### THE PROBLEM
Search the listing below for the line containing "(2005), §2.4. [DiamondShurman2005]". From there through the line containing "open Set Filter Function UpperHalfPlane", transcribe every line exactly, both ends included.

### RECORD EXTRACTS
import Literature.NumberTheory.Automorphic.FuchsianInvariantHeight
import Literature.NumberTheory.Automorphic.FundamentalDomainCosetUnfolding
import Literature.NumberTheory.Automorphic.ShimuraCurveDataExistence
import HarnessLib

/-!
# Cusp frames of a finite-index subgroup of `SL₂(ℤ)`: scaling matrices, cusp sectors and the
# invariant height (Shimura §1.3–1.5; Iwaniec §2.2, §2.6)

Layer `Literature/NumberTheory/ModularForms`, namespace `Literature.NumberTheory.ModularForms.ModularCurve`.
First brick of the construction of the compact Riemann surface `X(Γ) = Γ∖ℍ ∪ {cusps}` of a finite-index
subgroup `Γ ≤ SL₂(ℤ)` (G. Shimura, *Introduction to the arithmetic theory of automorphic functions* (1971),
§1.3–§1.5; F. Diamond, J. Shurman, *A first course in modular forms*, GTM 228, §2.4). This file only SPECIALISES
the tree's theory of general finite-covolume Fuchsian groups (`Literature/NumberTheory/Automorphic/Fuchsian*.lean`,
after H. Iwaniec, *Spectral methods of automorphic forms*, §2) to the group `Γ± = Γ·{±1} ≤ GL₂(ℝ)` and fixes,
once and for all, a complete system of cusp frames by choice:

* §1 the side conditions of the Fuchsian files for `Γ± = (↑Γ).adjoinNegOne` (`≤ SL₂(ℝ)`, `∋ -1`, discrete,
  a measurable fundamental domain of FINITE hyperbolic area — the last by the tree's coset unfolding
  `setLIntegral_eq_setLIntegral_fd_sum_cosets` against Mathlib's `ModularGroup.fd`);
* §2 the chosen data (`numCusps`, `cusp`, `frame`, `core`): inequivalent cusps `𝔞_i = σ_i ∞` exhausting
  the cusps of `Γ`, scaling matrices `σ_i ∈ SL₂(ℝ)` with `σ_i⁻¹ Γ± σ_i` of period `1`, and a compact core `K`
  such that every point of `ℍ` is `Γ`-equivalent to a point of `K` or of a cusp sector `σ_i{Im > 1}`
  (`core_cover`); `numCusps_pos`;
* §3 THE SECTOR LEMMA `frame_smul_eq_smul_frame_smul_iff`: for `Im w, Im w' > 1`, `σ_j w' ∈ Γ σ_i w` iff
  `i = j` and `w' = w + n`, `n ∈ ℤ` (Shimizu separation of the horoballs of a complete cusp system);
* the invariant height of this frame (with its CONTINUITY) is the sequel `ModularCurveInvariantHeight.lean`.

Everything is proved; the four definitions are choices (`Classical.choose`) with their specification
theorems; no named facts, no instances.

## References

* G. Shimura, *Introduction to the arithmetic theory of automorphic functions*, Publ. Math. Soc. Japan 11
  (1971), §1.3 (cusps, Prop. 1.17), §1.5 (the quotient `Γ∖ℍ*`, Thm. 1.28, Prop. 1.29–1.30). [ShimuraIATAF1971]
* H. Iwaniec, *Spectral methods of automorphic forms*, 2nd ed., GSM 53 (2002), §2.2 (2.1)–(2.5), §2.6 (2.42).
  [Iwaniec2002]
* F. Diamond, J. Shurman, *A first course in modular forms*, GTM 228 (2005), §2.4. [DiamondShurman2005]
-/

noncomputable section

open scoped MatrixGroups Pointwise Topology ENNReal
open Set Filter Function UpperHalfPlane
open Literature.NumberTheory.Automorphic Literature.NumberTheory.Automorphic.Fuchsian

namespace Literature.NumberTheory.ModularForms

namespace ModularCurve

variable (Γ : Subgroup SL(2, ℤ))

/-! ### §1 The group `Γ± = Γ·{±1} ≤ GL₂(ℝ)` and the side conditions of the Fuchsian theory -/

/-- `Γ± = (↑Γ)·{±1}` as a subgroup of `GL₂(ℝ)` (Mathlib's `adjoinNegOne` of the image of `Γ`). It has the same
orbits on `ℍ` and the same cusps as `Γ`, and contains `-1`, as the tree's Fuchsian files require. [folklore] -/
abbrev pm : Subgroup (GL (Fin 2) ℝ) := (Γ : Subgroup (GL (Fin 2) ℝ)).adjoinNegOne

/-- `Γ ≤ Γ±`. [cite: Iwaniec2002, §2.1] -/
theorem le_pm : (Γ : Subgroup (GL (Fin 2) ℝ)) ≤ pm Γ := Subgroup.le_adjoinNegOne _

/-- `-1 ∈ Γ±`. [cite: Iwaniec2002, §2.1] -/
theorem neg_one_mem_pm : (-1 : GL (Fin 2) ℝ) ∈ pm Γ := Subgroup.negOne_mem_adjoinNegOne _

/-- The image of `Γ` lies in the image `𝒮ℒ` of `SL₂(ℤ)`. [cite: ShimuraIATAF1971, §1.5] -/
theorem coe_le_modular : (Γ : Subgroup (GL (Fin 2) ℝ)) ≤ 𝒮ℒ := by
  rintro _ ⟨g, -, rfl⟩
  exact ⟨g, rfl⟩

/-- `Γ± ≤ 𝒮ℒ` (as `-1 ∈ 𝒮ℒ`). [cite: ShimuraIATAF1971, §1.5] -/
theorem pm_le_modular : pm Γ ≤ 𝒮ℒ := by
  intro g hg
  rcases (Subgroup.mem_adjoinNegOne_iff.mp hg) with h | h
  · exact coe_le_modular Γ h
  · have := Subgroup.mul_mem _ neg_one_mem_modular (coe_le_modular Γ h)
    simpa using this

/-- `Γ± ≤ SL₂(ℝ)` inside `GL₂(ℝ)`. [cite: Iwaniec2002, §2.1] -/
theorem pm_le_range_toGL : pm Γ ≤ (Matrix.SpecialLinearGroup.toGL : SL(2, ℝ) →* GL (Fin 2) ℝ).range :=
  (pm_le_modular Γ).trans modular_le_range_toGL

### RESPONSE TO THE EXERCISE
* F. Diamond, J. Shurman, *A first course in modular forms*, GTM 228 (2005), §2.4. [DiamondShurman2005]
-/

noncomputable section

open scoped MatrixGroups Pointwise Topology ENNReal
open Set Filter Function UpperHalfPlane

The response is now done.